Does anyone have any insight on the implications of this? Thanks in advance.
I suspect that a lot of the 160 put action is from Uncle Leo, he was selling puts at 160 to try to support the stock. (At least I think that is what he said.)
 
CEO of Qualcomm explains the changes in the auto and other industries in supplier relationship to ensure chip shortages should never happen again for competent OEMs.

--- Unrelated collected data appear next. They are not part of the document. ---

import Summits.QuantumFields.YangMills.Theorems.BalabanUVNodesN05SubBPKnitGammaPrimeZdLan
import Literature.MathematicalPhysics.QuantumFieldTheory.Balaban1983to89.B8LeafOfRecordSubBPCutPFields8

/-!
# BalabanUVNodes ∕ N05 ([Balaban1985RegularSpaces] Lemma 1 p. 79 – Thm 8 p. 101): THE RE-PINNED [B8] SLOT AT THE PRINT-CLASS CUT LAYER — zdLan TWINS
# `λ.cutSubBP J lan c₁ ρ₀` — THE γ′ KNITS OF RECORD WITH PROPOSITION 6 (p. 99) READ ON PRINT'S p. 98 CUBE CLASS `zdCubP`, AND WITH PROPOSITION 6 SERVED
# (`B8LeafOfRecordSubBP θ (λ.cutSubBP J lan c₁⋆ ρ₀)` from [4]'s letters + the b9 sockets at the `Ω₀ = ℤᵈ` law members, Thm 8's constants, `p5e p5u`
# (or [4]'s letters at `zdLan`), `p7`, and ONE dial `B₁⋆ ≤ λ.B₁` — `p6` is NO LONGER a hypothesis; D9d′ of the §n05 γ chain = the zdLan twins of `…PrintCube`, Proposition 5 ∃∕! discharged at print's `zdLan` family)

Track A of `YM-PLAN.md` (cell `pub-ymgap`, HUMAN RULING D-0062), node **N05**; seat `pub-ymgap-dag-n05-d` (g11), 2026-08-28; bears on K1⁷ `stmt-QuantumFields-20542`
(`--supports … --as helper`, count-neutral).  THE STORY is told in the sibling `BalabanUVNodesN05SubBPKnitGammaPrimePrintCube` (the D9b twins); THIS FILE carries
the same two corollaries on D9c `BalabanUVNodesN05SubBPKnitGammaPrimeZdLan` (p597296: Proposition 5 ∃∕! discharged at print's `zdLan` family from [4]'s letters
there): D9c BY NAME at `c₁ := 0` (k0-s2-w2's threshold-zero device, `B8LeafOfRecordSubBPCutPFields8.prop6Printed_cubB8OfRecord_subB_of_nonpos`), then dag-n05-e's
transfer with threshold change `b8LeafOfRecordSubBP_cutSubBP_of_cutSubB'` to the print-class cut layer `Node00.CarriersB8SubBPCutP.ResidB8.cutSubBP` — where
[B8] Proposition 6 AS PRINTED on print's p. 98 cube class is the tree theorem `B8Prop6PrintedZdCubPGamma.prop6Printed_zdCubP_γ_holds_record_dvd` (p596570).

WHAT IS PROVED (composition BY NAME):
* ★★ **`b8LeafOfRecordSubBP_cutSubBP_zdLan_of_knit_lettersSrc_γ'_printCube`** — D9c's hypotheses VERBATIM minus `(c₁)(p6 : … cubB8OfRecord …)`, plus p596570's
  θ-level witness clause `hP6` and ONE dial `hB₁big : B₁⋆ ≤ λ.B₁` ⊢ `B8LeafOfRecordSubBP θ (λ.cutSubBP J (zdLan θ.L λ.B₁ ∘ ι) c₁⋆ ρ₀)` — Proposition 6 SERVED.
  (The display variant with `p6P` on `zdCubP` at any `ρ₀, c₁′` is the sibling's `b8LeafOfRecordSubBP_cutSubBP_of_knit_lettersSrc_γ'` fed Prop. 5 at `zdLan` by
  this seat's providers `prop5Exists_zdLan_of_lettersRD` ∕ `prop5Unique_zdLan_of_lettersUB`, or the same one-liner on D9c.)
NET for the N05 slot at the print-class cut: displayed letters = [4]-type sockets at the law members (`SLet SLetUB SB9P SH59src SB9srcHP`; N06 content),
`p5e p5u` (or `SLetL SLetLU` + `hfree2`), `p7` (Prop. 7 at the P-members), Thm 8's constants with the four layer equations, the guards, and `B₁⋆ ≤ λ.B₁`;
Lemma 1, Thm 2, Prop 3, Thm 4, Thm 8-surviving, AND NOW Prop 6 are supplied by tree theorems.
HONEST FRAMING: kernel bookkeeping by name (credit: the device is k0-s2-w2 g3's, the cut layer and transfer dag-n05-e g11's, Proposition 6 on print's class
dag-n05-c ∕ dag-n05-e ∕ k0-s2-w1∕w2's); the sockets are HYPOTHESES ([4]-type statements; their satisfiability at `m ≥ 1` is the N06 lineage's OPEN content, NOT
claimed); `p7` and Prop. 5 at a general `lan` are NOT discharged here; count-neutral; **N05 NOT discharged**; Bałaban AS PRINTED with locators; constants sufficient,
not optimal; one finite 𝕋⁴ programme at fixed ε; nothing continuum ∕ ℝ⁴ ∕ OS ∕ mass-gap ∕ Clay.  No `sorry`, no new definition.  Unit `pub-ymgap-dag-n05-d` (g11),
2026-08-28.
[cite: Balaban1985RegularSpaces, Prop. 6 (1.135)–(1.138) p.99, p.98, Lemma 1 p.79, Thm 2 p.83, Prop. 3 p.87 + (1.61), Thm 4 p.88, Prop. 5 (1.106)–(1.110) p.94, Prop. 7 p.100, Thm 8 (1.146) p.101; Balaban1985BackgroundPropagators, Thm 3.1 p.397, Thm 3.3 p.398]
-/

noncomputable section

In short, my understanding of the auto industry chip shortage was caused when the pandemic hit and OEMs reduced their supplier orders, and those suppliers reduced their chip orders, which caused the chip manufacturers to divert their chip manufacturing schedule to other customers. But once diverted or for worse shutdown of legacy manufacturing capacity, it is not possible for chip makers to change their commitment to other customers and quickly restart the making of auto chips.

The change in auto OEM/chip supplier relationship is simply that auto OEMs are now forming direct relationship with the chip industry to ensure this never happens again.

He said that currently, for the most part, there is no chip shortage for the auto industry, and none with Qualcomm.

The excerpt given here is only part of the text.